◆ DATASET
import Summits.CriticalPhenomena.PercolationContinuityZ3.Theorems.PercNearOneGluingNoHeavyLowerTailAttachedChampionObserverExchange
import HarnessLib

/-!
# `NoHeavyLowerTail` (stmt-CriticalPhenomena-4575) — the THIRD-PORT gluing response: a linear (union-bound) control
# of how much a bystander vertex loses lightness when two other vertices are glued

Support file (prover `prim-hp-7`, hull-port line, technique "k-cluster conditional association"; `--supports
stmt-CriticalPhenomena-4575`).  No definitions, no named facts, no sorries.

Notation: `μ = prodBernoulli w`, relays `A`, level `j`, `π(v) = {a ∈ A : v ↔ a}`, `v` LIGHT iff `|π(v)| ≤ j`.
Gluing two vertices `y, z` (a weight-one edge between them, or — in the Steiner-region decomposition of the
attached-champion inequality XZ, memo ATTACHED-CHAMPION.md Add. 6 / lead gen1 LEAD-GEN1.md — a connection of the ports
`y, z` through a component of the observer's region) replaces the relay content of a third vertex `x` by
`π^{yz}(x) = π(x) ∪ 1{x ↔ y ∨ x ↔ z}·(π(y) ∪ π(z))`.

The tree's quantitative gluing response (`twoObserver_le_add_posPart`, QGR) bounds the champion's margin over the GLUED
BLOCK `{y,z}`.  For regions with `≥ 3` boundary relays the excess `E` of XZ also contains atoms "observer attached to the
port `x` while the ports `y, z` are glued elsewhere", whose response is the margin over the THIRD port `x` in `H + yz`;
termwise control of that margin by the margins in `H` is false (seat memo run/shared/lean/prim/prim-hp-7/HP7-KCLUSTER.md, F2: `q` dominating `x, y, z` in
`H` does not dominate `x` in `H + yz`, exact 5-vertex witness, margin `−0.395`).  What does hold, and is recorded here, is
the linear DROP bound: the lightness LOST by any vertex `x` under the gluing is at most the total lightness lost by `y`
and by `z` themselves,

* `drop_subset` : `{x light, x glued-heavy} ⊆ {y light, |π(y) ∪ π(z)| > j} ∪ {z light, |π(y) ∪ π(z)| > j}`
  (on the left event `x ↔ y` or `x ↔ z`; if `x ↔ y` then `π(x) = π(y)` and `π^{yz}(x) = π(y) ∪ π(z)`);
* `drop_le` : `μ{x light, x glued-heavy} ≤ μ{y light, |π(y)∪π(z)| > j} + μ{z light, |π(y)∪π(z)| > j}`;
* `light_sub_gluedLight_le` : the same in margin form,
  `μ{x light} − μ{x glued-light} ≤ (μ{y light} − μ{|π(y)∪π(z)| ≤ j}) + (μ{z light} − μ{|π(y)∪π(z)| ≤ j})`.

In the abstract `m = 3` analysis of XZ (seat memo, F3) these DROP rows are among the linear cluster-bookkeeping rows that,
with the two-observer transfer, QGR and the domination hypotheses, certify the level `j = 1` case for every sampled region
law, and that are provably insufficient from level `2` on (positive association of the outside law is then needed).
-/

noncomputable section

namespace Summit.CriticalPhenomena.PercolationContinuityZ3.Theorems

open MeasureTheory Set Literature.Probability.LatticeModels Literature.Probability.Percolation
open scoped Classical BigOperators

variable {n : ℕ}

namespace ThirdPortDrop

/-- If `x ↔ y` then `π(x) = π(y)` as Finsets. -/
theorem filter_eq_of_reachable (A : Finset (Fin n)) {x y : Fin n} {ω : BondConfig (Fin n)}
    (h : (openGraph ω).Reachable x y) :
    (A.filter fun a => ω ∈ openConn x a) = (A.filter fun a => ω ∈ openConn y a) := by
  apply Finset.filter_congr
  intro a _
  constructor
  · intro ha
    change (openGraph ω).Reachable y a
    exact h.symm.trans ha
  · intro ha
    change (openGraph ω).Reachable x a
    exact h.trans ha

/-- If `x ↔ y` then the relay content of `x` after gluing `y, z` is `π(y) ∪ π(z)`. -/
theorem glued_filter_eq_of_reachable_left (A : Finset (Fin n)) {x y z : Fin n} {ω : BondConfig (Fin n)}
    (h : (openGraph ω).Reachable x y) :
    (A.filter fun a => ω ∈ openConn x a ∨
        ((ω ∈ openConn x y ∨ ω ∈ openConn x z) ∧ (ω ∈ openConn y a ∨ ω ∈ openConn z a))) =
      (A.filter fun a => ω ∈ openConn y a ∨ ω ∈ openConn z a) := by
  apply Finset.filter_congr
  intro a _
  have hxy : ω ∈ (openConn x y : Set (BondConfig (Fin n))) := h
  constructor
  · rintro (ha | ⟨_, ha⟩)
    · left
      change (openGraph ω).Reachable y a
      exact h.symm.trans ha
    · exact ha
  · intro ha
    exact Or.inr ⟨Or.inl hxy, ha⟩

/-- If `x ↔ z` then the relay content of `x` after gluing `y, z` is `π(y) ∪ π(z)`. -/
theorem glued_filter_eq_of_reachable_right (A : Finset (Fin n)) {x y z : Fin n} {ω : BondConfig (Fin n)}
    (h : (openGraph ω).Reachable x z) :
    (A.filter fun a => ω ∈ openConn x a ∨
        ((ω ∈ openConn x y ∨ ω ∈ openConn x z) ∧ (ω ∈ openConn y a ∨ ω ∈ openConn z a))) =
      (A.filter fun a => ω ∈ openConn y a ∨ ω ∈ openConn z a) := by
  apply Finset.filter_congr
  intro a _
  have hxz : ω ∈ (openConn x z : Set (BondConfig (Fin n))) := h
  constructor
  · rintro (ha | ⟨_, ha⟩)
    · right
      change (openGraph ω).Reachable z a
      exact h.symm.trans ha
    · exact ha
  · intro ha
    exact Or.inr ⟨Or.inr hxz, ha⟩

/-- If `x` is joined to neither `y` nor `z`, gluing `y, z` does not change the relay content of `x`. -/
theorem glued_filter_eq_of_not_reachable (A : Finset (Fin n)) {x y z : Fin n} {ω : BondConfig (Fin n)}
    (hy : ¬ (openGraph ω).Reachable x y) (hz : ¬ (openGraph ω).Reachable x z) :
    (A.filter fun a => ω ∈ openConn x a ∨
        ((ω ∈ openConn x y ∨ ω ∈ openConn x z) ∧ (ω ∈ openConn y a ∨ ω ∈ openConn z a))) =
      (A.filter fun a => ω ∈ openConn x a) := by
  apply Finset.filter_congr
  intro a _
  constructor
  · rintro (ha | ⟨hxyz, _⟩)
    · exact ha
    · rcases hxyz with h | h
      · exact absurd h hy
      · exact absurd h hz
  · intro ha
    exact Or.inl ha

/-- **Third-port drop, event form.**  `{x light, x glued-heavy} ⊆ {y light, |π(y)∪π(z)| > j} ∪ {z light, |π(y)∪π(z)| > j}`. -/
theorem drop_subset (A : Finset (Fin n)) (x y z : Fin n) (j : ℕ) :
    {ω : BondConfig (Fin n) | (A.filter fun a => ω ∈ openConn x a).card ≤ j ∧
        j < (A.filter fun a => ω ∈ openConn x a ∨
          ((ω ∈ openConn x y ∨ ω ∈ openConn x z) ∧ (ω ∈ openConn y a ∨ ω ∈ openConn z a))).card} ⊆
      {ω : BondConfig (Fin n) | (A.filter fun a => ω ∈ openConn y a).card ≤ j ∧
          j < (A.filter fun a => ω ∈ openConn y a ∨ ω ∈ openConn z a).card} ∪
      {ω : BondConfig (Fin n) | (A.filter fun a => ω ∈ openConn z a).card ≤ j ∧
          j < (A.filter fun a => ω ∈ openConn y a ∨ ω ∈ openConn z a).card} := by
  intro ω hω
  simp only [mem_setOf_eq] at hω
  obtain ⟨hlight, hheavy⟩ := hω
  by_cases hy : (openGraph ω).Reachable x y
  · left
    refine ⟨?_, ?_⟩
    · rw [← filter_eq_of_reachable A hy]; exact hlight
    · rw [← glued_filter_eq_of_reachable_left A hy]; exact hheavy
  · by_cases hz : (openGraph ω).Reachable x z
    · right
      refine ⟨?_, ?_⟩
      · rw [← filter_eq_of_reachable A hz]; exact hlight
      · rw [← glued_filter_eq_of_reachable_right A hz]; exact hheavy
    · exfalso
      rw [glued_filter_eq_of_not_reachable A hy hz] at hheavy
      exact absurd hlight (not_le.mpr hheavy)

/-- **Third-port drop, measure form.**  For all vertices `x, y, z`, every `A`, `j`:
`μ{x light, x glued-heavy} ≤ μ{y light, |π(y)∪π(z)| > j} + μ{z light, |π(y)∪π(z)| > j}`. -/
theorem drop_le (w : Sym2 (Fin n) → unitInterval) (A : Finset (Fin n)) (x y z : Fin n) (j : ℕ) :
    (prodBernoulli w).real {ω : BondConfig (Fin n) | (A.filter fun a => ω ∈ openConn x a).card ≤ j ∧
        j < (A.filter fun a => ω ∈ openConn x a ∨
          ((ω ∈ openConn x y ∨ ω ∈ openConn x z) ∧ (ω ∈ openConn y a ∨ ω ∈ openConn z a))).card} ≤
      (prodBernoulli w).real {ω : BondConfig (Fin n) | (A.filter fun a => ω ∈ openConn y a).card ≤ j ∧
          j < (A.filter fun a => ω ∈ openConn y a ∨ ω ∈ openConn z a).card} +
      (prodBernoulli w).real {ω : BondConfig (Fin n) | (A.filter fun a => ω ∈ openConn z a).card ≤ j ∧
          j < (A.filter fun a => ω ∈ openConn y a ∨ ω ∈ openConn z a).card} := by
  calc (prodBernoulli w).real _
      ≤ (prodBernoulli w).real ({ω : BondConfig (Fin n) | (A.filter fun a => ω ∈ openConn y a).card ≤ j ∧
          j < (A.filter fun a => ω ∈ openConn y a ∨ ω ∈ openConn z a).card} ∪
        {ω : BondConfig (Fin n) | (A.filter fun a => ω ∈ openConn z a).card ≤ j ∧
          j < (A.filter fun a => ω ∈ openConn y a ∨ ω ∈ openConn z a).card}) :=
        measureReal_mono (drop_subset A x y z j)
    _ ≤ _ := measureReal_union_le _ _

/-- The glued-light event is contained in the light event (gluing only adds relays). -/
theorem gluedLight_subset_light (A : Finset (Fin n)) (x y z : Fin n) (j : ℕ) :
    {ω : BondConfig (Fin n) | (A.filter fun a => ω ∈ openConn x a ∨
          ((ω ∈ openConn x y ∨ ω ∈ openConn x z) ∧ (ω ∈ openConn y a ∨ ω ∈ openConn z a))).card ≤ j} ⊆
      {ω : BondConfig (Fin n) | (A.filter fun a => ω ∈ openConn x a).card ≤ j} := by
  intro ω hω
  refine le_trans (Finset.card_le_card ?_) hω
  intro a ha
  rw [Finset.mem_filter] at ha ⊢
  exact ⟨ha.1, Or.inl ha.2⟩

/-- The union-light event `{|π(y) ∪ π(z)| ≤ j}` is contained in `{y light}`. -/
theorem unionLight_subset_light_left (A : Finset (Fin n)) (y z : Fin n) (j : ℕ) :
    {ω : BondConfig (Fin n) | (A.filter fun a => ω ∈ openConn y a ∨ ω ∈ openConn z a).card ≤ j} ⊆
      {ω : BondConfig (Fin n) | (A.filter fun a => ω ∈ openConn y a).card ≤ j} := by
  intro ω hω
  refine le_trans (Finset.card_le_card ?_) hω
  intro a ha
  rw [Finset.mem_filter] at ha ⊢
  exact ⟨ha.1, Or.inl ha.2⟩

/-- The union-light event `{|π(y) ∪ π(z)| ≤ j}` is contained in `{z light}`. -/
theorem unionLight_subset_light_right (A : Finset (Fin n)) (y z : Fin n) (j : ℕ) :
    {ω : BondConfig (Fin n) | (A.filter fun a => ω ∈ openConn y a ∨ ω ∈ openConn z a).card ≤ j} ⊆
      {ω : BondConfig (Fin n) | (A.filter fun a => ω ∈ openConn z a).card ≤ j} := by
  intro ω hω
  refine le_trans (Finset.card_le_card ?_) hω
  intro a ha
  rw [Finset.mem_filter] at ha ⊢
  exact ⟨ha.1, Or.inr ha.2⟩

/-- Measure of a difference of nested events as a difference of measures (finite space). -/
theorem real_diff_eq (w : Sym2 (Fin n) → unitInterval) {S T : Set (BondConfig (Fin n))} (h : T ⊆ S) :
    (prodBernoulli w).real (S \ T) = (prodBernoulli w).real S - (prodBernoulli w).real T := by
  have hmeas : MeasurableSet T := MeasurableSet.of_discrete
  rw [measureReal_sdiff h hmeas]

/-- **Third-port drop, margin form.**  For all vertices `x, y, z`:
`μ{x light} − μ{x glued-light} ≤ (μ{y light} − μ{|π(y)∪π(z)| ≤ j}) + (μ{z light} − μ{|π(y)∪π(z)| ≤ j})`. -/
theorem light_sub_gluedLight_le (w : Sym2 (Fin n) → unitInterval) (A : Finset (Fin n)) (x y z : Fin n) (j : ℕ) :
    (prodBernoulli w).real {ω : BondConfig (Fin n) | (A.filter fun a => ω ∈ openConn x a).card ≤ j} -
      (prodBernoulli w).real {ω : BondConfig (Fin n) | (A.filter fun a => ω ∈ openConn x a ∨
          ((ω ∈ openConn x y ∨ ω ∈ openConn x z) ∧ (ω ∈ openConn y a ∨ ω ∈ openConn z a))).card ≤ j} ≤
      ((prodBernoulli w).real {ω : BondConfig (Fin n) | (A.filter fun a => ω ∈ openConn y a).card ≤ j} -
        (prodBernoulli w).real {ω : BondConfig (Fin n) |
          (A.filter fun a => ω ∈ openConn y a ∨ ω ∈ openConn z a).card ≤ j}) +
      ((prodBernoulli w).real {ω : BondConfig (Fin n) | (A.filter fun a => ω ∈ openConn z a).card ≤ j} -
        (prodBernoulli w).real {ω : BondConfig (Fin n) |
          (A.filter fun a => ω ∈ openConn y a ∨ ω ∈ openConn z a).card ≤ j}) := by
  -- rewrite the three differences as measures of set differences, which are the events of `drop_le`
  rw [← real_diff_eq w (gluedLight_subset_light A x y z j),
    ← real_diff_eq w (unionLight_subset_light_left A y z j),
    ← real_diff_eq w (unionLight_subset_light_right A y z j)]
  have e1 : {ω : BondConfig (Fin n) | (A.filter fun a => ω ∈ openConn x a).card ≤ j} \
      {ω : BondConfig (Fin n) | (A.filter fun a => ω ∈ openConn x a ∨
          ((ω ∈ openConn x y ∨ ω ∈ openConn x z) ∧ (ω ∈ openConn y a ∨ ω ∈ openConn z a))).card ≤ j} =
      {ω : BondConfig (Fin n) | (A.filter fun a => ω ∈ openConn x a).card ≤ j ∧
        j < (A.filter fun a => ω ∈ openConn x a ∨
          ((ω ∈ openConn x y ∨ ω ∈ openConn x z) ∧ (ω ∈ openConn y a ∨ ω ∈ openConn z a))).card} := by
    ext ω; simp only [mem_sdiff, mem_setOf_eq, not_le]
  have e2 : {ω : BondConfig (Fin n) | (A.filter fun a => ω ∈ openConn y a).card ≤ j} \
      {ω : BondConfig (Fin n) | (A.filter fun a => ω ∈ openConn y a ∨ ω ∈ openConn z a).card ≤ j} =
      {ω : BondConfig (Fin n) | (A.filter fun a => ω ∈ openConn y a).card ≤ j ∧
          j < (A.filter fun a => ω ∈ openConn y a ∨ ω ∈ openConn z a).card} := by
    ext ω; simp only [mem_sdiff, mem_setOf_eq, not_le]
  have e3 : {ω : BondConfig (Fin n) | (A.filter fun a => ω ∈ openConn z a).card ≤ j} \
      {ω : BondConfig (Fin n) | (A.filter fun a => ω ∈ openConn y a ∨ ω ∈ openConn z a).card ≤ j} =
      {ω : BondConfig (Fin n) | (A.filter fun a => ω ∈ openConn z a).card ≤ j ∧
          j < (A.filter fun a => ω ∈ openConn y a ∨ ω ∈ openConn z a).card} := by
    ext ω; simp only [mem_sdiff, mem_setOf_eq, not_le]
  rw [e1, e2, e3]
  exact drop_le w A x y z j

end ThirdPortDrop

end Summit.CriticalPhenomena.PercolationContinuityZ3.Theorems

end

◆ AIM OF THE EXERCISE
Search the records for the word "hmeas", then list every line that has it.

◆ THE COMPLETED TASK
  have hmeas : MeasurableSet T := MeasurableSet.of_discrete
  rw [measureReal_sdiff h hmeas]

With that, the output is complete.